Chief Scientist - RStudio.
When you’re 15 and you get so frustrated with the chaotic state of your mother’s hand written recipes that you build a website to catalogue them properly it probably offers a good clue about where your future might be leading.
For Hadley Wickham, it was the start of a journey that has taken him into the very heart of data science; though just a decade ago the term had barely been coined.
An outlier at school taking statistics, calculus, chemistry, and biology papers, the original plan was to embark on a medical career with a view to studying genetic engineering.
Gaining a Bachelor of Human Biology with First Class Honours, Hadley is the first to admit that one paper in his degree had an unlikely impact on him.
“One class that I thought at the time was utterly useless was Communications and Active Listening. I just couldn’t see the point in it and felt it was a complete waste of time. As it turned out, it’s probably the course that benefited me the most in terms of the way it taught me to think about how to communicate with others.”
Embarking on a second degree three years later, this time a Bachelor of Science in Statistics and Computer Science, once again gaining First Class Honours, Hadley admits the degree opened up a whole new world of possibilities.
“While I did the absolute minimum to get by, I began to realise how data was going to play an increasingly important role in the future of decision making; though few others at the time seemed to be joining the dots together in the same way I was.”
Going on to complete his doctorate, he says the pieces finally started to come together thanks to his two supervisors, Di Cook and Heike Hofmann.
“They were very good at keeping me focused and got me excited about the programme I was embarking on. I started reading more widely and experimenting with code.”
Joining software developers RStudio in 2013 as Chief Scientist, Hadley’s most well-known work is ggplot2, an R product for producing statistical graphics that enables users to turn data into visualisation and has been downloaded almost 5 million times by users.

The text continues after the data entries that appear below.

/-
Copyright (c) 2026 the pub-hodgecm-mathlib formalisation cell (harness21).  Prover seat hodgecm-mathlib-LH5-p02 (g4): line LH3 (closer stub `stub_N9`), LETTER L1 clause (I₁) FACES,
LH3-plan (g4) RULING #18 (H-core) L3 §3 — the CORE PACKAGE at EVERY one-wall point (real walls at the split places allowed): (A5a″) ∘ held-out family ∘ cut-off ∘ L1.
-/
import Literature.NumberTheory.Rogawski1990.ArchOrbFamGHeldOutFamily               -- ★ p851298 (this seat): `exists_smooth_heldOut_family`; brings ★ (A4′), ★ (A5a), ★ `isOpen_setOf_inRegAt`
import Literature.NumberTheory.Rogawski1990.ArchOrbFamGUnfoldedModelHeldOut          -- ★ p851278∕p851293 (F0P3b-p01 (g17)): L2 (A5a′)∕(A5a″) `orbFamG_eq_integral_descConj_unfoldedModel_heldOut_of_regG`
import Literature.NumberTheory.Rogawski1990.ArchLocalWallDescentParam                -- ★ p851272 (LH1-p03 (g6)): L1 `exists_descent_box_local_param`
import Literature.NumberTheory.Rogawski1990.ArchOrbFamGExtBoxDescentInRegAt          -- ★ p851249∕p851255 (this seat): `isOpen_setOf_wallBox`; brings ★ p851168 `…_of_corePackage`, ★ p851016
import Literature.NumberTheory.Rogawski1990.ArchCentralDescentAssemblyKit            -- ★ p842630: `isMulRightInvariant_of_isHaarMeasure_archLocal_diagonal_of_im_eq_zero` (unimodularity of `U(α)_w`)
import Literature.NumberTheory.Automorphic.ArchProductHaarReading                    -- ★ `exists_isHaarMeasure_eq_map_archPiEquivCM_symm_pi`
import HarnessLib

/-!
# (H-core) L3 §3: the (B-desc′) CORE PACKAGE and HEAD at EVERY one-wall point — real walls at the split places ALLOWED
# (parabolic unfolding of the split places BEFORE the `w₀`-descent; Varadarajan 1977 I §1.12, Rogawski 1990 §4.12 + §8.2, Shelstad 1979 §4)

Topic `NumberTheory/Rogawski1990`; namespace `Literature.NumberTheory.Rogawski1990`.  THEOREMS ONLY (no `def`, no instance, no notation, no axiom, no named fact, no `sorry`);
kernel lane `--kind proof --supports stmt-HodgeConjecture-24833`.  Cell `pub/hodgecm-mathlib`, crux H413 (`stmt-HodgeConjecture-24833`), F0∕P3c line LH3 (closer stub `stub_N9`),
LETTER L1 clause (I₁) FACES, LH3-plan (g4) RULING #18 road «(H-core) = L1 (LH1-p03 (g6)) + L2 (F0P3b-p01 (g17)) + L3 (this seat)».  ★ p851249 did the one-wall points OFF the
real walls by the `Z(γ_p)`-descent; at a one-wall point whose split coordinate sits ON a real wall (`x_w = 0`) that descent fails (noncompact centraliser at `w`), so here the split
places are UNFOLDED FIRST (L2 ★ (A5a″): `orbFamG c = PREF(c) · ∫_{U_{w₀}⧸T′_{w₀}} descConj γ_{w₀}(c) T′ (u ↦ B(c,u))`), the held-out family `B(c, ·)` is a smooth matrix-currency family
with uniform support (★ §1–§2 `exists_smooth_heldOut_family`, over ★ (A4′)), it is CUT OFF smoothly in the spectator coordinates to a globally smooth family (the cut-off is `1` near the
base point), and L1 ★ `exists_descent_box_local_param` descends the `w₀`-place with the spectator as a parameter.
* `exists_descent_box_orbFamG_corePackage` — ★ p851168's `hpack` binder at EVERY one-wall base point (no `x_w ≠ 0` hypothesis): `K ≠ 0`, open `U ∋ x`, `f` jointly `C^∞`, uniform
  matrix support, tangential clause, `U ∩ {off the w₀-wall} ⊆ InRegG`, and `orbFamG c = Φ₀(c) · (K · ∫_{U(J)} f(c, ↑↑(h T(c) h⁻¹)) dμ₀)` on `U ∩ RegG S`.
* `exists_descent_box_orbFamGExt_inRegG` — THE (B-desc′) HEAD (LH7-p04 (g4)'s signature, ★ p851168's 8 clauses VERBATIM) := ★ `…_of_corePackage` ∘ the above.
HONEST LABEL: HC_CM is proved only modulo the 7 printed citations (2 remaining named inputs: hLiu418 = `stmt-HodgeConjecture-24832`, h413 = `stmt-HodgeConjecture-24833`) until rung 0
closes; count-neutral assembly (pays O-L1c-b through LH3-p02's ★ `faceJetBounds_onRealWall_of_boxDescentOn` once (L3-asm) lands).

## References
* [Varadarajan1977] V. S. Varadarajan, *Harmonic Analysis on Real Reductive Groups*, LNM 576 (1977), Part I §1.12.
* [Rogawski1990] J. D. Rogawski, *Automorphic Representations of Unitary Groups in Three Variables*, Ann. of Math. Stud. 123 (1990), §4.12 Lemma 4.12.1 p. 61, §8.2 pp. 118–124.
* [Shelstad1979] D. Shelstad, *Characters and inner forms of a quasi-split group over ℝ*, Compositio Math. 39 (1979), §4 pp. 22–25.
* [Bouaziz1994IntegralesOrbitales] A. Bouaziz, *Intégrales orbitales sur les groupes de Lie réductifs*, Ann. Sci. ÉNS 27 (1994), §6.2 p. 591.
-/

set_option autoImplicit false

noncomputable section

open MeasureTheory MeasureTheory.Measure NumberField NumberField.InfinitePlace NumberField.mixedEmbedding Matrix Complex Set Filter Topology
open scoped MatrixGroups Matrix Real Classical ENNReal NNReal ContDiff Matrix.Norms.Operator Pointwise
open Literature.NumberTheory.Automorphic Literature.NumberTheory.Automorphic.UnitaryGroup Literature.NumberTheory.Automorphic.ArchCartan
open Literature.NumberTheory.GaloisRepresentations Literature.MeasureTheory.Group

namespace Literature.NumberTheory.Rogawski1990

section Core

variable (L : Type) [Field L] [NumberField L] [IsCMField L] (α : Fin 3 → L)
  [MeasurableSpace ↥(arch (↥(maximalRealSubfield L)) L (IsCMField.complexConj L) 3 (Matrix.diagonal α))]
  [BorelSpace ↥(arch (↥(maximalRealSubfield L)) L (IsCMField.complexConj L) 3 (Matrix.diagonal α))]
  (ν' : Measure ↥(arch (↥(maximalRealSubfield L)) L (IsCMField.complexConj L) 3 (Matrix.diagonal α))) [ν'.IsHaarMeasure] [ν'.IsMulRightInvariant]

omit [IsCMField L] in
/-- **The two box conditions are open**: slot `1` simple at `w₀` and in-regular at the other compact places (no condition at the split places). [cite: Bouaziz1994IntegralesOrbitales, §6.2 p. 591] -/
theorem isOpen_setOf_wallBox₂ (S : Finset {w : InfinitePlace L // IsComplex w}) (w₀ : {w : InfinitePlace L // IsComplex w}) :
    IsOpen {c : {w : InfinitePlace L // IsComplex w} → Fin 3 → ℝ |
      (∀ j : Fin 3, j ≠ 1 → Circle.exp (c w₀ 1) ≠ Circle.exp (c w₀ j)) ∧
        (∀ w, w ∉ S → w ≠ w₀ → ∀ i j : Fin 3, i ≠ j → slotSign L α w i ≠ slotSign L α w j → Circle.exp (c w i) ≠ Circle.exp (c w j))} := by
  have hO1 : IsOpen {c : {w : InfinitePlace L // IsComplex w} → Fin 3 → ℝ | ∀ j : Fin 3, j ≠ 1 → Circle.exp (c w₀ 1) ≠ Circle.exp (c w₀ j)} := by
    have h : {c : {w : InfinitePlace L // IsComplex w} → Fin 3 → ℝ | ∀ j : Fin 3, j ≠ 1 → Circle.exp (c w₀ 1) ≠ Circle.exp (c w₀ j)} =
        ⋂ j ∈ {j : Fin 3 | j ≠ 1}, {c | Circle.exp (c w₀ 1) ≠ Circle.exp (c w₀ j)} := by
      ext c; simp only [mem_setOf_eq, mem_iInter]
    rw [h]
    exact (Set.toFinite _).isOpen_biInter fun j _ => isOpen_ne_fun (continuous_circleExp_coord w₀ 1) (continuous_circleExp_coord w₀ j)
  have hO2 : IsOpen {c : {w : InfinitePlace L // IsComplex w} → Fin 3 → ℝ |
      ∀ w, w ∉ S → w ≠ w₀ → ∀ i j : Fin 3, i ≠ j → slotSign L α w i ≠ slotSign L α w j → Circle.exp (c w i) ≠ Circle.exp (c w j)} := by
    have h : {c : {w : InfinitePlace L // IsComplex w} → Fin 3 → ℝ |
          ∀ w, w ∉ S → w ≠ w₀ → ∀ i j : Fin 3, i ≠ j → slotSign L α w i ≠ slotSign L α w j → Circle.exp (c w i) ≠ Circle.exp (c w j)} =
        ⋂ w ∈ {w : {w : InfinitePlace L // IsComplex w} | w ∉ S ∧ w ≠ w₀}, ⋂ q ∈ {q : Fin 3 × Fin 3 | q.1 ≠ q.2 ∧ slotSign L α w q.1 ≠ slotSign L α w q.2},
          {c | Circle.exp (c w q.1) ≠ Circle.exp (c w q.2)} := by
      ext c
      simp only [mem_setOf_eq, mem_iInter, Prod.forall, and_imp]
    rw [h]
    exact (Set.toFinite _).isOpen_biInter fun w _ => (Set.toFinite _).isOpen_biInter fun q _ =>
      isOpen_ne_fun (continuous_circleExp_coord w q.1) (continuous_circleExp_coord w q.2)
  have h : {c : {w : InfinitePlace L // IsComplex w} → Fin 3 → ℝ |
      (∀ j : Fin 3, j ≠ 1 → Circle.exp (c w₀ 1) ≠ Circle.exp (c w₀ j)) ∧
        (∀ w, w ∉ S → w ≠ w₀ → ∀ i j : Fin 3, i ≠ j → slotSign L α w i ≠ slotSign L α w j → Circle.exp (c w i) ≠ Circle.exp (c w j))} =
      {c : {w : InfinitePlace L // IsComplex w} → Fin 3 → ℝ | ∀ j : Fin 3, j ≠ 1 → Circle.exp (c w₀ 1) ≠ Circle.exp (c w₀ j)} ∩
        {c | ∀ w, w ∉ S → w ≠ w₀ → ∀ i j : Fin 3, i ≠ j → slotSign L α w i ≠ slotSign L α w j → Circle.exp (c w i) ≠ Circle.exp (c w j)} := by
    ext c; simp only [mem_inter_iff, mem_setOf_eq]
  rw [h]
  exact hO1.inter hO2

But given the huge amount of data that is being collected these days how much of it is actually useful?
“Much of it is bad or even useless. Most businesses know that data is valuable but often they’re not sure why. This is the really big challenge for data science to help users of data make more informed decisions. But one thing’s for certain, if you’re not making the best use of your data you can be sure your competitors will.

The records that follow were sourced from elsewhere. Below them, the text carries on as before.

import Summits.QuantumFields.YangMills.Theses.UnitScaleTilt
import Literature.MathematicalPhysics.QuantumFieldTheory.Balaban1983to89.T3AveragedTailProfile

/-!
# Route `UnitScaleTilt` — crux K2 `HistoryTail` (stmt-QuantumFields-18916), birth v3: the registered stub
# `stub_tailOfPerPlaquette` PROVED (support file; K2 itself stays open)

Cell `ym3-torus` (HUMAN RULING D-0037, YM ladder rung R3), seat `ym3-torus-p2` gen 7.  The route owner's BC3 birth v3 of K2
(`HOME/route-R3/ym/plan-g10/HistoryTail_birth_v3.lean`, registered 2026-08-26T06:16Z) splits the block-AVERAGED heights
`T3BareTailProfile.AveragedTailAt` into a PER-PLAQUETTE, PER-HEIGHT large-field Gibbs tail with a cutoff-uniform constant
(`stub_perPlaquetteOfAlpha`, XL, the located unprinted content of K2, given Bałaban's (α) package) and the BOOKKEEPING
`stub_tailOfPerPlaquette` (M): per-plaquette schema ⇒ `AveragedTailAt F γ b₀ p₀` for `0 < γ ≤ 1`, `0 < b₀`, `1 ≤ p₀`.  The latter is
the tree theorem `T3AveragedTailProfile.averagedTailAt_of_perPlaquette` (union bound over the `≤ 9·(2L^{m+K−j})³` plaquettes of height
`j` along the `j`-fold averaging, `β_i^A = γ^{−A}L^{iA}`, `p(g_i) ≥ ½b₀ i log L`, completing the square; profile `A'·2^{−i}`); here it is
restated with the REGISTERED SIGNATURE VERBATIM (`stub_tailOfPerPlaquette`) and packaged in the route's quantifier shape
(`unitScaleTilt_historyTail_of_perPlaquette`: K2 ⇐ for every admissible `L` a profile, a threshold `γ₁ ≤ 1` and the per-plaquette
tail for every family with `F.L = L`).  NOT a proof of K2.
-/

noncomputable section

open Literature.MathematicalPhysics.QuantumFieldTheory.Balaban1983to89
open Literature.MathematicalPhysics.QuantumFieldTheory.Balaban1983to89.T3ContinuumYM3Torus
open Literature.MathematicalPhysics.QuantumFieldTheory.Balaban1983to89.T3UnitScaleTilt
open Literature.MathematicalPhysics.QuantumFieldTheory.Balaban1983to89.T3UnitLawDensityEML
open Literature.MathematicalPhysics.QuantumFieldTheory.Balaban1983to89.T3CruxEstimates
open Literature.MathematicalPhysics.QuantumFieldTheory.Balaban1983to89.T3BareTailProfile
open Literature.MathematicalPhysics.QuantumFieldTheory.Balaban1983to89.T3AveragedTailProfile
open Summit.QuantumFields.YangMills.Theses.UnitScaleTilt

namespace Summit.QuantumFields.YangMills.Theorems

/-- **REGISTERED STUB `stub_tailOfPerPlaquette` OF K2's BIRTH v3, PROVED** (signature verbatim): for every family `F`, coupling
`0 < γ ≤ 1` and profile `0 < b₀`, `1 ≤ p₀`, a per-plaquette, per-height large-field Gibbs tail
`Gibbs_K{U : θ(K−j) ≤ |Ū^{j}(∂p) − 1|} ≤ C·β_{K−j}^A·exp(−c·p(g_{K−j})²)` (`C ≥ 0`, `A : ℕ`, `c > 0`; all `K`, `1 ≤ j ≤ K`, `p`)
implies `AveragedTailAt F γ b₀ p₀` — `T3AveragedTailProfile.averagedTailAt_of_perPlaquette`. -/
theorem stub_tailOfPerPlaquette :
    ∀ (F : T3Family) (γ b₀ p₀ : ℝ), 0 < γ → γ ≤ 1 → 0 < b₀ → 1 ≤ p₀ →
      (∃ (C : ℝ) (A : ℕ) (c : ℝ), 0 ≤ C ∧ 0 < c ∧
          ∀ (K j : ℕ), 1 ≤ j → j ≤ K → ∀ p : Plaq (F.P K) j,
            (gibbsK F ℰp γ K).real
                {U | θBal F.L γ b₀ p₀ (K - j) ≤
                  GaugeGroup.dist1 (GaugeField.plaqHol
                    (Averaging.iter (fun i => BlockAveraging.blockAvg (P := F.P K) (j := i) ℰp) j U) p)} ≤
              C * (F.scheme ℰp γ).β (K - j) ^ A *
                Real.exp (-(c * B10.pFun b₀ p₀ (Real.sqrt (γ * ((F.L : ℝ)⁻¹) ^ (K - j))) ^ 2))) →
        AveragedTailAt F γ b₀ p₀ :=
  fun F _ _ _ hγ hγ1 hb hp h => averagedTailAt_of_perPlaquette F hγ hγ1 hb hp h

/-- **K2 ⇐ THE PER-PLAQUETTE TAIL ALONE, in the route's quantifier shape**: for every `L` a profile `(b₀, p₀)` (`0 < b₀`,
`2 < p₀`), a threshold `0 < γ₁ ≤ 1`, and for every family with `F.L = L` and `0 < γ ≤ γ₁` the per-plaquette, per-height tail
(`stub_perPlaquetteOfAlpha`'s conclusion) give `HistoryTail` at EVERY free top fraction `1/m` (bare height: `bareTailAt`; averaged
heights: `stub_tailOfPerPlaquette`). -/
theorem unitScaleTilt_historyTail_of_perPlaquette
    (h : ∀ L : ℕ, ∃ b₀ p₀ γ₁ : ℝ, 0 < b₀ ∧ 2 < p₀ ∧ 0 < γ₁ ∧ γ₁ ≤ 1 ∧
      ∀ (F : T3Family) (γ : ℝ), F.L = L → 0 < γ → γ ≤ γ₁ →
        ∃ (C : ℝ) (A : ℕ) (c : ℝ), 0 ≤ C ∧ 0 < c ∧
          ∀ (K j : ℕ), 1 ≤ j → j ≤ K → ∀ p : Plaq (F.P K) j,
            (gibbsK F ℰp γ K).real
                {U | θBal F.L γ b₀ p₀ (K - j) ≤
                  GaugeGroup.dist1 (GaugeField.plaqHol
                    (Averaging.iter (fun i => BlockAveraging.blockAvg (P := F.P K) (j := i) ℰp) j U) p)} ≤
              C * (F.scheme ℰp γ).β (K - j) ^ A *
                Real.exp (-(c * B10.pFun b₀ p₀ (Real.sqrt (γ * ((F.L : ℝ)⁻¹) ^ (K - j))) ^ 2))) :
    HistoryTail := by
  intro L m hm
  obtain ⟨b₀, p₀, γ₁, hb, hp, hγ₁, hγ₁1, h⟩ := h L
  exact ⟨b₀, p₀, γ₁, hb, hp, hγ₁, fun F γ hL hγ hle =>
    historyTailAt_of_perPlaquette F hγ (hle.trans hγ₁1) hb (by linarith) hm (h F γ hL hγ hle)⟩

end Summit.QuantumFields.YangMills.Theorems

end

New Zealand’s leadership in livestock improvement Hadley says is a good example of the effectiveness of proactive data management.
“NZ has been at the forefront of livestock improvement globally which has allowed us to gain the competitive advantage we have as a dairy exporting nation. There are many other areas where we could be leading the way if we made better use of data.”
Another emerging area is data journalism. The ability for data analysts and journalists to work together to exploit data has the potential to create a whole new type of journalism.
“ProPublica, an American non-profit organization based in New York that produces investigative journalism in the public interest, is doing a fantastic job in this area.”
An active promoter of open source software development, Hadley says making software tools open to everyone is very important to him.
“It’s the essence of what allows software to develop. I get excited when I see my work being translated into Spanish for instance.”
And a final piece of advice for those wanting to follow in his footsteps...
“Don’t limit yourself to just learning in class. Otherwise you end up like everyone else. Be an outlier.”